(WORK REQUIRED): Would you please retype, exactly, the lines of the listing below between the line with "have hi1 : IntegrableOn" and the line with "have h4 : ((n", inclusive?
---
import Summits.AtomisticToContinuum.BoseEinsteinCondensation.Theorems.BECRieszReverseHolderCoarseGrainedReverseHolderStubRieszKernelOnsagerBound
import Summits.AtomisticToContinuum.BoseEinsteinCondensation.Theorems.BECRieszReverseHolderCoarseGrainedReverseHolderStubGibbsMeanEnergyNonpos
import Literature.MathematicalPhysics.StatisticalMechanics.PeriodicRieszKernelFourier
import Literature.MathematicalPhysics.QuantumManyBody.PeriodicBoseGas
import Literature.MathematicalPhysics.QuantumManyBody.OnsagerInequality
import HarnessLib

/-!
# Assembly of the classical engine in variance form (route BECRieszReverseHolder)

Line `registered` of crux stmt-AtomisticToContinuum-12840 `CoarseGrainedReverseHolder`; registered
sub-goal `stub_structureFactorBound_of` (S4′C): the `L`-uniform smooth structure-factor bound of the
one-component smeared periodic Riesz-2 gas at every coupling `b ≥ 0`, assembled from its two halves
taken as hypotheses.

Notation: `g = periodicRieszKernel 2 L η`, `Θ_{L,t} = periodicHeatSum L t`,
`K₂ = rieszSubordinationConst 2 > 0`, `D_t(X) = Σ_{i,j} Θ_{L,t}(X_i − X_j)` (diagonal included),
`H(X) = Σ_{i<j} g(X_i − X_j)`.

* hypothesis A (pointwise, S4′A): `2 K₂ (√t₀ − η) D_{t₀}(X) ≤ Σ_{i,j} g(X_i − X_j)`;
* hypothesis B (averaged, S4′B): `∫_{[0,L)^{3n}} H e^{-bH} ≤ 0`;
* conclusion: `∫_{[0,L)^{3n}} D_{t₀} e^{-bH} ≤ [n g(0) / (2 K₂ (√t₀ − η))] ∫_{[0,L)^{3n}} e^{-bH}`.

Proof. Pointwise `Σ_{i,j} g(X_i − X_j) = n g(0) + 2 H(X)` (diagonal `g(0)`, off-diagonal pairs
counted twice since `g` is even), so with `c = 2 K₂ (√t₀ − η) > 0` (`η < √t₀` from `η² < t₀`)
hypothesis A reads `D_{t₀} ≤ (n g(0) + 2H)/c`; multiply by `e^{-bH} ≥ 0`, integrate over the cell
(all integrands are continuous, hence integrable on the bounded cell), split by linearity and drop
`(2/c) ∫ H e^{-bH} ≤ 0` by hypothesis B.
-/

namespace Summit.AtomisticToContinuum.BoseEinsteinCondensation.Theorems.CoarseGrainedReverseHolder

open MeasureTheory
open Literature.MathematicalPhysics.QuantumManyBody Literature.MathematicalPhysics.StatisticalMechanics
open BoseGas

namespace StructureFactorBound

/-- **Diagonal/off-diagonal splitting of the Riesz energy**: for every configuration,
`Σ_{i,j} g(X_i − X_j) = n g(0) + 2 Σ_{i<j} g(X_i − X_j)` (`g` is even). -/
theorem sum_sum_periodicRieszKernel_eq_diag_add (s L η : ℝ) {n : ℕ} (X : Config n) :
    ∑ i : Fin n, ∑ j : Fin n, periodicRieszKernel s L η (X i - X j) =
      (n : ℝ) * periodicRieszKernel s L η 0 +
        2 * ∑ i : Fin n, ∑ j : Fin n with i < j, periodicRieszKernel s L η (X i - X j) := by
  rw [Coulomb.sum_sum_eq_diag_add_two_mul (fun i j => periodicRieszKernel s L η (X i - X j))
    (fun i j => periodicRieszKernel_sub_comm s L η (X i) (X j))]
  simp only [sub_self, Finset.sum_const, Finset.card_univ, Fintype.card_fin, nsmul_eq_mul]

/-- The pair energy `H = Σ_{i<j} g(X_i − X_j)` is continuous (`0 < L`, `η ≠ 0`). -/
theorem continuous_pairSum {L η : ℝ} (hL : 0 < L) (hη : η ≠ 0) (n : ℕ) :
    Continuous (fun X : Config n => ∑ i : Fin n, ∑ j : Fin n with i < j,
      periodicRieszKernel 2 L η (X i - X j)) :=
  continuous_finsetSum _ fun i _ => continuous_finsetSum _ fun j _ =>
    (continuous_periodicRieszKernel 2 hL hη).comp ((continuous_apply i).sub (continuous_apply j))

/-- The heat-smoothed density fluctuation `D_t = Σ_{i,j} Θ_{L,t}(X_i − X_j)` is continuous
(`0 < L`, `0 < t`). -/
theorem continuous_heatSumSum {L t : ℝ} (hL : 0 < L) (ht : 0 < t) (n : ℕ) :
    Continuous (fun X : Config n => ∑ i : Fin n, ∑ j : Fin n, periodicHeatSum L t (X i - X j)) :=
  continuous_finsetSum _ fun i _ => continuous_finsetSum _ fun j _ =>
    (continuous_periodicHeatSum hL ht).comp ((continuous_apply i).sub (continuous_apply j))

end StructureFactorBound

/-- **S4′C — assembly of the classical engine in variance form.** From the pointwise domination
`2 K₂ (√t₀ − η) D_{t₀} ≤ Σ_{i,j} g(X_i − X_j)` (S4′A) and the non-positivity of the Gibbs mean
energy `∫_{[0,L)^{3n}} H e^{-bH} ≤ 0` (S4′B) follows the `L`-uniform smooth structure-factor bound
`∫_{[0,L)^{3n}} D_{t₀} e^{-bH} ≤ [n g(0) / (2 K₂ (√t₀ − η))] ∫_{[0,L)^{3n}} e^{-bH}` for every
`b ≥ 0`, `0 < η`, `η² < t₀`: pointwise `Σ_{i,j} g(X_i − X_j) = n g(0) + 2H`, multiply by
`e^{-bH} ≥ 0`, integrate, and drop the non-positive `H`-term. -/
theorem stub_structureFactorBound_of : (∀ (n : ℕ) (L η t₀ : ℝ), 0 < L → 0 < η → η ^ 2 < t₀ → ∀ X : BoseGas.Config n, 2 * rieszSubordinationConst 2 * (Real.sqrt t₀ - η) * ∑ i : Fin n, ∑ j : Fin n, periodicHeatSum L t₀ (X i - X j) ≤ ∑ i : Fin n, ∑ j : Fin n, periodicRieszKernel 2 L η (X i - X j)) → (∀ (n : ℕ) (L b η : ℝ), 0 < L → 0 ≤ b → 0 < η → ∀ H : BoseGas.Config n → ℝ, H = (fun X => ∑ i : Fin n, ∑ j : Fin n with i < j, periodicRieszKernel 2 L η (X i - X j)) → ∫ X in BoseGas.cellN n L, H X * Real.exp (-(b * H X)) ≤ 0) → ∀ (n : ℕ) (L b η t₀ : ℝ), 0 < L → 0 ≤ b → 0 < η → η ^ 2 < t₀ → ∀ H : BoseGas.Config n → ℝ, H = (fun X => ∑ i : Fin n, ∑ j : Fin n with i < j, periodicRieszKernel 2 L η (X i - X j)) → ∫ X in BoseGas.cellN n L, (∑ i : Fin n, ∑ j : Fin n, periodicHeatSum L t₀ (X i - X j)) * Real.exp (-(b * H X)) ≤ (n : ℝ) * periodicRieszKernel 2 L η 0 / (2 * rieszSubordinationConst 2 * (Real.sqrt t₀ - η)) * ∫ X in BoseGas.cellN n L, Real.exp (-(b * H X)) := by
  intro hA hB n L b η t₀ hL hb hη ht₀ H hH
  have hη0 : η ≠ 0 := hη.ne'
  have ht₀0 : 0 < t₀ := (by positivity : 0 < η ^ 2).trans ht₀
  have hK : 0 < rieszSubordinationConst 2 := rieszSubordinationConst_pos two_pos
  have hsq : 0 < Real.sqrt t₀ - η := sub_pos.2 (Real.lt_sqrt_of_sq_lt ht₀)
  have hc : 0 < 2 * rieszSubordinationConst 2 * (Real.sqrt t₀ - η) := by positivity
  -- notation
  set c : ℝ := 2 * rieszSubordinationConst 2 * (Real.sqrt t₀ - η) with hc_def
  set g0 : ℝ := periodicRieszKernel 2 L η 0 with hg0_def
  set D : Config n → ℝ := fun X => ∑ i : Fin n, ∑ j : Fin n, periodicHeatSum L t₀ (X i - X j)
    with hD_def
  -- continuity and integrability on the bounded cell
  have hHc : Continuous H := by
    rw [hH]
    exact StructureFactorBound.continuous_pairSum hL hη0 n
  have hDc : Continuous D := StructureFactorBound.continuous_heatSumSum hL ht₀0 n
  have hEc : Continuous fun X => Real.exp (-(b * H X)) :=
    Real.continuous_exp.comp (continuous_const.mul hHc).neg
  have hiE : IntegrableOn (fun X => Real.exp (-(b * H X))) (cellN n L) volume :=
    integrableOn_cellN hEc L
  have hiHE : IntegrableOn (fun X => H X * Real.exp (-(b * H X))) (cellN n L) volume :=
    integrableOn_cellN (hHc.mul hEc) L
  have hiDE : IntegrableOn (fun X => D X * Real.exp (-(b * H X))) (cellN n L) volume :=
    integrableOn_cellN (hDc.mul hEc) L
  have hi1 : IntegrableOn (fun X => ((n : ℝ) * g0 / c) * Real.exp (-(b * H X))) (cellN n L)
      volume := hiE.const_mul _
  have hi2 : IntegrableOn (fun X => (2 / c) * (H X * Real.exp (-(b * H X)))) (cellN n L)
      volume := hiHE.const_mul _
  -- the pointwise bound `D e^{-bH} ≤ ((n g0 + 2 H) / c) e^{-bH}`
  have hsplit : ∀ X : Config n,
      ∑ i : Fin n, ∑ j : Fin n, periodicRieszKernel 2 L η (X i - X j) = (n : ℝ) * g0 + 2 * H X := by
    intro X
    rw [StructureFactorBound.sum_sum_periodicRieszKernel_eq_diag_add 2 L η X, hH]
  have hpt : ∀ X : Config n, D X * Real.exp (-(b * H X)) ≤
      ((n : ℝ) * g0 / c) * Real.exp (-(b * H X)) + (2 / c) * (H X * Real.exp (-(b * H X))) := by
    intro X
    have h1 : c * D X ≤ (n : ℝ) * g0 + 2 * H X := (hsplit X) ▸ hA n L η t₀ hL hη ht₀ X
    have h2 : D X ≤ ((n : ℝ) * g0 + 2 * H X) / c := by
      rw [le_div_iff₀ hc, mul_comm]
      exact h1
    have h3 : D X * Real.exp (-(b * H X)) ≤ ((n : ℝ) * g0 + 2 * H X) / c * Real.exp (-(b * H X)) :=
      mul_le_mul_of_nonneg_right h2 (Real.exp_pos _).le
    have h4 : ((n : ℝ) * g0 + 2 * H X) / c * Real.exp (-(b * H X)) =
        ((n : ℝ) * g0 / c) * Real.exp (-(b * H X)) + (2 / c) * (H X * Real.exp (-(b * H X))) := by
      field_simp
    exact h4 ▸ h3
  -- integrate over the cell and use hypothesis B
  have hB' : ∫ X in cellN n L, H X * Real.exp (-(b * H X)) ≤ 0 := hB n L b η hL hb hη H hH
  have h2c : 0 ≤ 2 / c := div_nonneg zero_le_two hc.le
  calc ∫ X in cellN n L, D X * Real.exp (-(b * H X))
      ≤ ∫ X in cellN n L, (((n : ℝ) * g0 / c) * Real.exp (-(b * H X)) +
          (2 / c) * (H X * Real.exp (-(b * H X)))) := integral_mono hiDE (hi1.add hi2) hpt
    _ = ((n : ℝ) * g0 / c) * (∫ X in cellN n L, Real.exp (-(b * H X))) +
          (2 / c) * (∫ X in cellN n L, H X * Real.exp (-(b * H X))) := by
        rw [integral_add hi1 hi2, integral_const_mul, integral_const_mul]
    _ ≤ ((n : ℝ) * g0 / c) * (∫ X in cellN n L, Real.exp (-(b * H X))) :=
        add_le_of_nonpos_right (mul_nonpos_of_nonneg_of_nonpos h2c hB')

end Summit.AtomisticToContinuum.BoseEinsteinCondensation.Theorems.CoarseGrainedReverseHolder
---
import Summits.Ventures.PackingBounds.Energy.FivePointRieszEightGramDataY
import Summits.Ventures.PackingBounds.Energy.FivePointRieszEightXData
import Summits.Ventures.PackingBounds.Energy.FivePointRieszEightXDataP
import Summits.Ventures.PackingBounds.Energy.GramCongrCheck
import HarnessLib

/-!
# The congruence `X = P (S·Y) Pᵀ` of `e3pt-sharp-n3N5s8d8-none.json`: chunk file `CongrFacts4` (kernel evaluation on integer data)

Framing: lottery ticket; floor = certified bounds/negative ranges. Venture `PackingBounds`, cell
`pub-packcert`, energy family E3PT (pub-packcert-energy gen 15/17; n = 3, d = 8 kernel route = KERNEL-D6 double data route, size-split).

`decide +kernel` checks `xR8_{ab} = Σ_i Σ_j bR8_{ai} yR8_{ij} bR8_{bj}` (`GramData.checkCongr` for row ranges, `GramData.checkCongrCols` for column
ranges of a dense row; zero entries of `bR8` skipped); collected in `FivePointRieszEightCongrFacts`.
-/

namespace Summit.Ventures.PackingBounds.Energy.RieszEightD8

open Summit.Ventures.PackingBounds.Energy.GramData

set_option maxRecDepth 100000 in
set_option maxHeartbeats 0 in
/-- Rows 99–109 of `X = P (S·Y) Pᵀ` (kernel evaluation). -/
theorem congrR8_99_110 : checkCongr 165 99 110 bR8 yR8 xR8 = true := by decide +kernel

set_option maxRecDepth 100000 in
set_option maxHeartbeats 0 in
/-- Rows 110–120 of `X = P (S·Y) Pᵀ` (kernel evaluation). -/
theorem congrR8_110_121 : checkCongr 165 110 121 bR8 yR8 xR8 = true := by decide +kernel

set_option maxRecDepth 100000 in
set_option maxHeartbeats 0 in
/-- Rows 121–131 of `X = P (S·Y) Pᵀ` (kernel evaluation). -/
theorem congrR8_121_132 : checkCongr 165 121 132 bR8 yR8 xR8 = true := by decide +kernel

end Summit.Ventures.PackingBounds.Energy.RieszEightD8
---
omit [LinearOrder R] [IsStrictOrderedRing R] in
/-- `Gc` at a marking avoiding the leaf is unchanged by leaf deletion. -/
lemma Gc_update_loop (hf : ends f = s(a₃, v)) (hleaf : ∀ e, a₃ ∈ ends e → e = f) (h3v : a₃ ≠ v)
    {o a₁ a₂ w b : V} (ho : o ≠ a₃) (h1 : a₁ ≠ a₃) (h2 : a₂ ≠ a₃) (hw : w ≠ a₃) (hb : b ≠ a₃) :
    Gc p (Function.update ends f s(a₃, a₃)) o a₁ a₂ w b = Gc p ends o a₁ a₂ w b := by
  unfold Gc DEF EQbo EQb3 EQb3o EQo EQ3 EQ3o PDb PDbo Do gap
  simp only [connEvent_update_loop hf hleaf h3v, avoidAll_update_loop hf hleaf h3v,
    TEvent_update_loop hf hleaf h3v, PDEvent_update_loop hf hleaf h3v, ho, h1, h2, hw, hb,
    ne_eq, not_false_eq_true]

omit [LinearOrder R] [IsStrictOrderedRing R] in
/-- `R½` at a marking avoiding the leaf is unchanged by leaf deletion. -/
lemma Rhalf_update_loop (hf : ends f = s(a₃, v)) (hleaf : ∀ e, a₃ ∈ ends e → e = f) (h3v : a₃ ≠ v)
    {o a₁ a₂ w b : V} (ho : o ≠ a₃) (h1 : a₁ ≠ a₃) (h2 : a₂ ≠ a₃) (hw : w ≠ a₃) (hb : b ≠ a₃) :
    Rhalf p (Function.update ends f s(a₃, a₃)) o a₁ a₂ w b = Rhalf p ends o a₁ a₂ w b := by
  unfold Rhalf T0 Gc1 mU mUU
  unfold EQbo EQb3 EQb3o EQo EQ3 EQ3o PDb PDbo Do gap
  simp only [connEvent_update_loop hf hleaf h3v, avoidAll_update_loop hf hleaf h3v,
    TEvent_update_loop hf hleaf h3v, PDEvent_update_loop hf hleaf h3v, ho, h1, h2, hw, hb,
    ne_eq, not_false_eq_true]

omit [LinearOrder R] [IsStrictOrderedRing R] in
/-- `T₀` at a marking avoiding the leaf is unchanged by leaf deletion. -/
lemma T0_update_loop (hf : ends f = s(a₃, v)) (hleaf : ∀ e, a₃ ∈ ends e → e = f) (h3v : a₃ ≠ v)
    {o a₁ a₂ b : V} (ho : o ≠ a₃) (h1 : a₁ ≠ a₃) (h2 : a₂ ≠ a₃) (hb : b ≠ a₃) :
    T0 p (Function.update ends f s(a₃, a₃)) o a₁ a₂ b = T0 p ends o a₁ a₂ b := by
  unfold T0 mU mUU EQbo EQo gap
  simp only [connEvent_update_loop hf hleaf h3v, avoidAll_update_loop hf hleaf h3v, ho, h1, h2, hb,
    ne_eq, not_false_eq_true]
---
(FINISHED TASK):
  have hi1 : IntegrableOn (fun X => ((n : ℝ) * g0 / c) * Real.exp (-(b * H X))) (cellN n L)
      volume := hiE.const_mul _
  have hi2 : IntegrableOn (fun X => (2 / c) * (H X * Real.exp (-(b * H X)))) (cellN n L)
      volume := hiHE.const_mul _
  -- the pointwise bound `D e^{-bH} ≤ ((n g0 + 2 H) / c) e^{-bH}`
  have hsplit : ∀ X : Config n,
      ∑ i : Fin n, ∑ j : Fin n, periodicRieszKernel 2 L η (X i - X j) = (n : ℝ) * g0 + 2 * H X := by
    intro X
    rw [StructureFactorBound.sum_sum_periodicRieszKernel_eq_diag_add 2 L η X, hH]
  have hpt : ∀ X : Config n, D X * Real.exp (-(b * H X)) ≤
      ((n : ℝ) * g0 / c) * Real.exp (-(b * H X)) + (2 / c) * (H X * Real.exp (-(b * H X))) := by
    intro X
    have h1 : c * D X ≤ (n : ℝ) * g0 + 2 * H X := (hsplit X) ▸ hA n L η t₀ hL hη ht₀ X
    have h2 : D X ≤ ((n : ℝ) * g0 + 2 * H X) / c := by
      rw [le_div_iff₀ hc, mul_comm]
      exact h1
    have h3 : D X * Real.exp (-(b * H X)) ≤ ((n : ℝ) * g0 + 2 * H X) / c * Real.exp (-(b * H X)) :=
      mul_le_mul_of_nonneg_right h2 (Real.exp_pos _).le
    have h4 : ((n : ℝ) * g0 + 2 * H X) / c * Real.exp (-(b * H X)) =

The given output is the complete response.